** PROBLEM TO WORK ON **
Using the data that follows, say how many lines contain the word "induction", giving the number by itself.

Stored data entries:
━━━━━━━━━━

import Mathlib.FieldTheory.Finite.Basic
import Mathlib.FieldTheory.Separable
import Mathlib.Algebra.Squarefree.Basic
import Mathlib.Algebra.Polynomial.Expand
import Mathlib.Algebra.Polynomial.Roots
import Mathlib.Algebra.Ring.GeomSum
import Mathlib.RingTheory.RootsOfUnity.PrimitiveRoots
import HarnessLib

/-!
# AKS primality: introspective numbers (Agrawal–Kayal–Saxena 2004, §4)

The algebraic heart of the correctness proof of the Agrawal–Kayal–Saxena deterministic
polynomial-time primality test [AKS04, §4], in Mathlib terms:

* `AKS.Introspective r m f` — Definition 4.4 of [AKS04]: the number `m` is *introspective* for the
  polynomial `f` (modulo `X ^ r - 1` and the characteristic of the coefficient ring `R`, which for
  [AKS04] is `𝔽_p`): `X ^ r - 1 ∣ f ^ m - f (X ^ m)`, with `f (X ^ m) = Polynomial.expand R m f`;
* Lemma 4.5 (`Introspective.mul_right`: introspective numbers for `f` are closed under
  multiplication) and Lemma 4.6 (`Introspective.mul`: the polynomials for which `m` is
  introspective are closed under multiplication), with the consequences for `1`, `X`, products
  and powers;
* over `𝔽_p = ZMod p`: `p` is introspective for every `f` (equation (4) of [AKS04], Frobenius),
  and the passage from `p * q` to `q` (equation (5): "`n / p` is introspective"), which the paper
  leaves implicit and which holds because `X ^ r - 1` is squarefree when `p ∤ r`
  (`Introspective.of_mul_prime`); the transfer of the tested congruence
  `(X + a) ^ n = X ^ n + a (mod X ^ r - 1, n)` from `ZMod n` to `ZMod p` for `p ∣ n`
  (`introspective_of_congruence`);
* in a field `F ⊇ 𝔽_p` with a primitive `r`-th root of unity `ζ` (the paper's
  `F = 𝔽_p[X]/(h(X))`, `h ∣ Φ_r` irreducible; here any field extension with a chosen `ζ`):
  `(aeval ζ f) ^ m = aeval (ζ ^ m) f` for introspective `m` (`Introspective.aeval_pow`), the
  injectivity argument of Lemma 4.7 (`eq_of_aeval_eq`: two polynomials of degree `< #Z` that are
  introspective along a set `Z` of powers of `ζ` and agree at `ζ` are equal), and the root count
  of Lemma 4.8 (`card_le_of_pow_eq_pow`: distinct elements `y` with `y ^ m₁ = y ^ m₂`, `m₂ < m₁`,
  are at most `m₁` in number).

The counting (Lemmas 4.7–4.9 proper) and the theorem "the congruences force `n` to be a prime
power" are in `AKSTheorem.lean`; the existence of a small `r` (Lemma 4.3) and the algorithm
(Theorem 4.1) follow in further files of this directory.

## References

* [AKS04] M. Agrawal, N. Kayal, N. Saxena, *PRIMES is in P*, Ann. of Math. 160 (2004) 781–793,
  §4: Def. 4.4, Lemmas 4.5, 4.6, 4.7, 4.8 (held: `doi:10.4007/annals.2004.160.781`, pp. 786–788).
* A. Granville, *It is easy to determine whether a given integer is prime*, Bull. AMS 42 (2005)
  3–38 (the reducedness remark behind equation (5)).
-/

namespace Literature.NumberTheory.Primality

open Polynomial Finset

namespace AKS

/-! ### Definition 4.4 and Lemmas 4.5, 4.6 over a commutative ring -/

section CommRing

variable {R : Type*} [CommRing R]

/-- **Introspective numbers** [AKS04, Def. 4.4]: `m` is introspective for `f ∈ R[X]` modulo
`X ^ r - 1` when `f(X) ^ m ≡ f(X ^ m) (mod X ^ r - 1)`, i.e. `X ^ r - 1 ∣ f ^ m - expand R m f`.
In [AKS04] `R = 𝔽_p`; the definition and Lemmas 4.5–4.6 make sense over any commutative ring.
[cite: AgrawalKayalSaxena2004, Def. 4.4] -/
def Introspective (r m : ℕ) (f : R[X]) : Prop :=
  (X ^ r - 1 : R[X]) ∣ f ^ m - expand R m f

/-- `1` is introspective for every polynomial (`f ^ 1 = f (X ^ 1)`). [folklore] -/
theorem introspective_one_left (r : ℕ) (f : R[X]) : Introspective r 1 f := by
  simp [Introspective, expand_one]

/-- Every `m` is introspective for the constant polynomial `1`. [folklore] -/
theorem introspective_one (r m : ℕ) : Introspective r m (1 : R[X]) := by
  simp [Introspective]

/-- Every `m` is introspective for `X` (`X ^ m = X ^ m`). [cite: AgrawalKayalSaxena2004, §4 (the set P contains X)] -/
theorem introspective_X (r m : ℕ) : Introspective r m (X : R[X]) := by
  simp [Introspective, expand_X]

/-- **Lemma 4.5** [AKS04]: if `m` and `m'` are introspective for `f` then so is `m * m'`
(`f ^ (m m') = (f ^ m) ^ m' ≡ f(X ^ m) ^ m' ≡ f(X ^ (m m'))`, the second step being the
introspection equation for `m'` with `X` replaced by `X ^ m`, valid modulo `X ^ (m r) - 1`, a
multiple of `X ^ r - 1`). [cite: AgrawalKayalSaxena2004, Lemma 4.5] -/
theorem Introspective.mul_right {r m m' : ℕ} {f : R[X]} (hm : Introspective r m f)
    (hm' : Introspective r m' f) : Introspective r (m * m') f := by
  unfold Introspective at *
  have h1 : (X ^ r - 1 : R[X]) ∣ (f ^ m) ^ m' - (expand R m f) ^ m' :=
    hm.trans (sub_dvd_pow_sub_pow _ _ _)
  have h2 : (X ^ r - 1 : R[X]) ∣ (expand R m f) ^ m' - expand R m (expand R m' f) := by
    have h := map_dvd (expand R m) hm'
    rw [map_sub, map_sub, map_pow, map_pow, map_one, expand_X] at h
    refine dvd_trans ?_ h
    rw [← pow_mul, mul_comm, pow_mul]
    simpa using sub_dvd_pow_sub_pow (X ^ r : R[X]) 1 m
  have h3 := dvd_add h1 h2
  rw [pow_mul, expand_mul]
  convert h3 using 1
  ring

/-- **Lemma 4.6** [AKS04]: if `m` is introspective for `f` and for `g` then it is introspective for
`f * g`. [cite: AgrawalKayalSaxena2004, Lemma 4.6] -/
theorem Introspective.mul {r m : ℕ} {f g : R[X]} (hf : Introspective r m f)
    (hg : Introspective r m g) : Introspective r m (f * g) := by
  unfold Introspective at *
  have h : (f * g) ^ m - expand R m (f * g) =
      f ^ m * (g ^ m - expand R m g) + (f ^ m - expand R m f) * expand R m g := by
    rw [map_mul]; ring
  rw [h]
  exact dvd_add (dvd_mul_of_dvd_right hg _) (dvd_mul_of_dvd_left hf _)

/-- Products: if `m` is introspective for every `f i`, `i ∈ s`, then for `∏ i ∈ s, f i`
(Lemma 4.6 iterated). [cite: AgrawalKayalSaxena2004, Lemma 4.6] -/
theorem Introspective.prod {ι : Type*} {r m : ℕ} (s : Finset ι) {f : ι → R[X]}
    (h : ∀ i ∈ s, Introspective r m (f i)) : Introspective r m (∏ i ∈ s, f i) := by
  classical
  induction s using Finset.induction_on with
  | empty => simpa using introspective_one r m
  | insert a s ha ih =>
    rw [Finset.prod_insert ha]
    exact (h a (Finset.mem_insert_self a s)).mul (ih fun i hi => h i (Finset.mem_insert_of_mem hi))

/-- Powers of an introspective number are introspective (Lemma 4.5 iterated).
[cite: AgrawalKayalSaxena2004, Lemma 4.5] -/
theorem Introspective.pow {r m : ℕ} {f : R[X]} (h : Introspective r m f) (k : ℕ) :
    Introspective r (m ^ k) f := by
  induction k with
  | zero => simpa using introspective_one_left r f
  | succ k ih => rw [pow_succ]; exact ih.mul_right h

/-- The set `I = {q ^ i * p ^ j}` of [AKS04, §4]: if `q` and `p` are introspective for `f` then so
is every `q ^ i * p ^ j`. [cite: AgrawalKayalSaxena2004, §4 (the set I)] -/
theorem Introspective.pow_mul_pow {r q p : ℕ} {f : R[X]} (hq : Introspective r q f)
    (hp : Introspective r p f) (i j : ℕ) : Introspective r (q ^ i * p ^ j) f :=
  (hq.pow i).mul_right (hp.pow j)

/-- Introspectivity is preserved by ring homomorphisms of the coefficients. [folklore] -/
theorem Introspective.map {S : Type*} [CommRing S] (φ : R →+* S) {r m : ℕ} {f : R[X]}
    (h : Introspective r m f) : Introspective r m (f.map φ) := by
  unfold Introspective at *
  have := map_dvd (mapRingHom φ) h
  simpa [Polynomial.map_expand] using this

end CommRing

/-! ### Over `𝔽_p`: equations (3)–(5) of [AKS04] -/

section ZModP

variable {p : ℕ} [hp : Fact p.Prime]

/-- **Equation (4)** [AKS04]: a prime `p` is introspective for every `f ∈ 𝔽_p[X]`, indeed
`f(X) ^ p = f(X ^ p)` exactly (Frobenius; Mathlib's `ZMod.expand_card`).
[cite: AgrawalKayalSaxena2004, §4 eq. (4) and Lemma 2.1] -/
theorem introspective_prime (r : ℕ) (f : (ZMod p)[X]) : Introspective r p f := by
  simp [Introspective, ZMod.expand_card]

/-- `X ^ r - 1` is squarefree over `𝔽_p` when `p ∤ r` (it is separable). [folklore] -/
theorem squarefree_X_pow_sub_one {r : ℕ} (hr : ¬p ∣ r) : Squarefree (X ^ r - 1 : (ZMod p)[X]) := by
  have h := Polynomial.separable_X_pow_sub_C' p r (1 : ZMod p) hr one_ne_zero
  rw [map_one] at h
  exact h.squarefree

/-- **Equation (5)** [AKS04] ("`n / p` is introspective"): over `𝔽_p` with `p ∤ r`, if `p * q` is
introspective for `f` then so is `q`. Indeed `(f ^ q) ^ p ≡ f(X ^ (p q)) = f(X ^ q) ^ p`, i.e.
`X ^ r - 1` divides `(f ^ q - f(X ^ q)) ^ p`, and `X ^ r - 1` is squarefree, hence radical. (This
step is implicit in [AKS04, p. 786]; cf. Granville 2005.) [cite: AgrawalKayalSaxena2004, §4 eq. (5)] -/
theorem Introspective.of_mul_prime {r q : ℕ} (hr : ¬p ∣ r) {f : (ZMod p)[X]}
    (h : Introspective r (p * q) f) : Introspective r q f := by
  unfold Introspective at *
  have key : f ^ (p * q) - expand (ZMod p) (p * q) f = (f ^ q - expand (ZMod p) q f) ^ p := by
    rw [sub_pow_char, ← pow_mul, mul_comm q p, expand_mul, ZMod.expand_card, ← map_pow]
  rw [key] at h
  exact (squarefree_X_pow_sub_one hr).isRadical p _ h

/-- **Equation (3) ⇒ introspectivity** [AKS04, p. 786]: if `p ∣ n` and the tested congruence
`(X + a) ^ n ≡ X ^ n + a (mod X ^ r - 1, n)` holds in `(ZMod n)[X]`, then `n` is introspective for
`X + a` over `𝔽_p`. [cite: AgrawalKayalSaxena2004, §4 eq. (3)] -/
theorem introspective_of_congruence {n r a : ℕ} (hpn : p ∣ n)
    (h : (X ^ r - 1 : (ZMod n)[X]) ∣ (X + C (a : ZMod n)) ^ n - (X ^ n + C (a : ZMod n))) :
    Introspective r n (X + C (a : ZMod p)) := by
  unfold Introspective
  have := map_dvd (mapRingHom (ZMod.castHom hpn (ZMod p))) h
  simpa [expand_X, expand_C] using this

/-- Hence, for `n = p * q` with `p ∤ r`, every `q ^ i * p ^ j` is introspective for `X + a` over
`𝔽_p` once the congruence for `a` holds modulo `n` ("every number in `I` is introspective for
every polynomial in `P`", [AKS04, p. 787]). [cite: AgrawalKayalSaxena2004, §4 (sets I and P)] -/
theorem introspective_pow_mul_pow_of_congruence {q r a : ℕ} (hr : ¬p ∣ r)
    (h : (X ^ r - 1 : (ZMod (p * q))[X]) ∣
      (X + C (a : ZMod (p * q))) ^ (p * q) - (X ^ (p * q) + C (a : ZMod (p * q)))) (i j : ℕ) :
    Introspective r (q ^ i * p ^ j) (X + C (a : ZMod p)) :=
  ((introspective_of_congruence (dvd_mul_right p q) h).of_mul_prime hr).pow_mul_pow
    (introspective_prime r _) i j

end ZModP

/-! ### In a field with a primitive `r`-th root of unity: the engine of Lemmas 4.7 and 4.8 -/

section Field

variable {K F : Type*} [Field K] [Field F] [Algebra K F]

/-- A multiple of `X ^ r - 1` vanishes at an `r`-th root of unity. [folklore] -/
theorem aeval_eq_zero_of_dvd {ζ : F} {r : ℕ} (hζ : ζ ^ r = 1) {g : K[X]}
    (h : (X ^ r - 1 : K[X]) ∣ g) : aeval ζ g = 0 := by
  obtain ⟨u, rfl⟩ := h
  simp [hζ]

/-- **Introspection seen in `F`**: if `m` is introspective for `f` modulo `X ^ r - 1` and
`ζ ^ r = 1`, then `f(ζ) ^ m = f(ζ ^ m)` in `F` ([AKS04], proofs of Lemmas 4.7 and 4.8: "since
`h(X)` divides `X ^ r - 1`"). [cite: AgrawalKayalSaxena2004, Lemma 4.7 (proof)] -/
theorem Introspective.aeval_pow {ζ : F} {r m : ℕ} (hζ : ζ ^ r = 1) {f : K[X]}
    (h : Introspective r m f) : (aeval ζ f) ^ m = aeval (ζ ^ m) f := by
  have h0 := aeval_eq_zero_of_dvd hζ h
  rw [map_sub, map_pow, expand_aeval, sub_eq_zero] at h0
  exact h0

/-- **The injectivity argument of Lemma 4.7** [AKS04] (H. Lenstra Jr.): let `Z ⊆ F` consist of
powers `ζ ^ m` (`ζ ^ r = 1`) of exponents `m` introspective for both `f` and `g`. If
`f(ζ) = g(ζ)` then every `z ∈ Z` is a root of `Q(Y) = f(Y) - g(Y)`; so if `deg f, deg g < #Z`
then `f = g`. [cite: AgrawalKayalSaxena2004, Lemma 4.7] -/
theorem eq_of_aeval_eq {ζ : F} {r : ℕ} (hζ : ζ ^ r = 1) {f g : K[X]} (Z : Finset F)
    (hZ : ∀ z ∈ Z, ∃ m : ℕ, z = ζ ^ m ∧ Introspective r m f ∧ Introspective r m g)
    (hf : f.natDegree < #Z) (hg : g.natDegree < #Z) (heq : aeval ζ f = aeval ζ g) : f = g := by
  have hQ : (f - g).map (algebraMap K F) = 0 := by
    refine eq_zero_of_natDegree_lt_card_of_eval_eq_zero' _ Z (fun z hz => ?_) ?_
    · obtain ⟨m, rfl, hmf, hmg⟩ := hZ z hz
      rw [eval_map_algebraMap, map_sub, ← hmf.aeval_pow hζ, ← hmg.aeval_pow hζ, heq, sub_self]
    · refine lt_of_le_of_lt (natDegree_map_le) ?_
      exact lt_of_le_of_lt (natDegree_sub_le _ _) (max_lt hf hg)
  rw [Polynomial.map_eq_zero_iff (algebraMap K F).injective] at hQ
  exact sub_eq_zero.mp hQ

/-- **The root count of Lemma 4.8** [AKS04] (in the formulation of Kalai–Sahai–Sudan): a finite
set of elements `y ∈ F` all satisfying `y ^ m₁ = y ^ m₂` with `m₂ < m₁` has at most `m₁` elements,
being a set of roots of the nonzero polynomial `Y ^ m₁ - Y ^ m₂`.
[cite: AgrawalKayalSaxena2004, Lemma 4.8] -/
theorem card_le_of_pow_eq_pow {m₁ m₂ : ℕ} (hm : m₂ < m₁) (S : Finset F)
    (hS : ∀ y ∈ S, y ^ m₁ = y ^ m₂) : #S ≤ m₁ := by
  have hdeg : (X ^ m₁ - X ^ m₂ : F[X]).natDegree = m₁ := by
    rw [natDegree_sub_eq_left_of_natDegree_lt] <;> simp [hm]
  by_contra hlt
  have h0 : (X ^ m₁ - X ^ m₂ : F[X]) = 0 :=
    eq_zero_of_natDegree_lt_card_of_eval_eq_zero' _ S (fun y hy => by simp [hS y hy])
      (by rw [hdeg]; omega)
  have := congrArg natDegree h0
  rw [hdeg, natDegree_zero] at this
  omega

/-- Powers of a primitive `r`-th root of unity only depend on the exponent modulo `r`. [folklore] -/
theorem pow_eq_pow_of_modEq {ζ : F} {r : ℕ} (hζ : ζ ^ r = 1) {a b : ℕ} (h : a ≡ b [MOD r]) :
    ζ ^ a = ζ ^ b := by
  rw [← Nat.div_add_mod a r, ← Nat.div_add_mod b r, pow_add, pow_add, pow_mul, pow_mul, hζ,
    one_pow, one_pow, one_mul, one_mul, h]

/-- Distinct residues give distinct powers of a primitive root: `m ↦ ζ ^ m.val` is injective on
`ZMod r`. [folklore] -/
theorem pow_val_injective {ζ : F} {r : ℕ} [NeZero r] (hζ : IsPrimitiveRoot ζ r) :
    Function.Injective fun x : ZMod r => ζ ^ x.val := by
  intro x y hxy
  have := hζ.pow_inj (ZMod.val_lt x) (ZMod.val_lt y) hxy
  exact ZMod.val_injective r this

end Field

end AKS

end Literature.NumberTheory.Primality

━━━━━━━━━━

** TASK OUTPUT **
2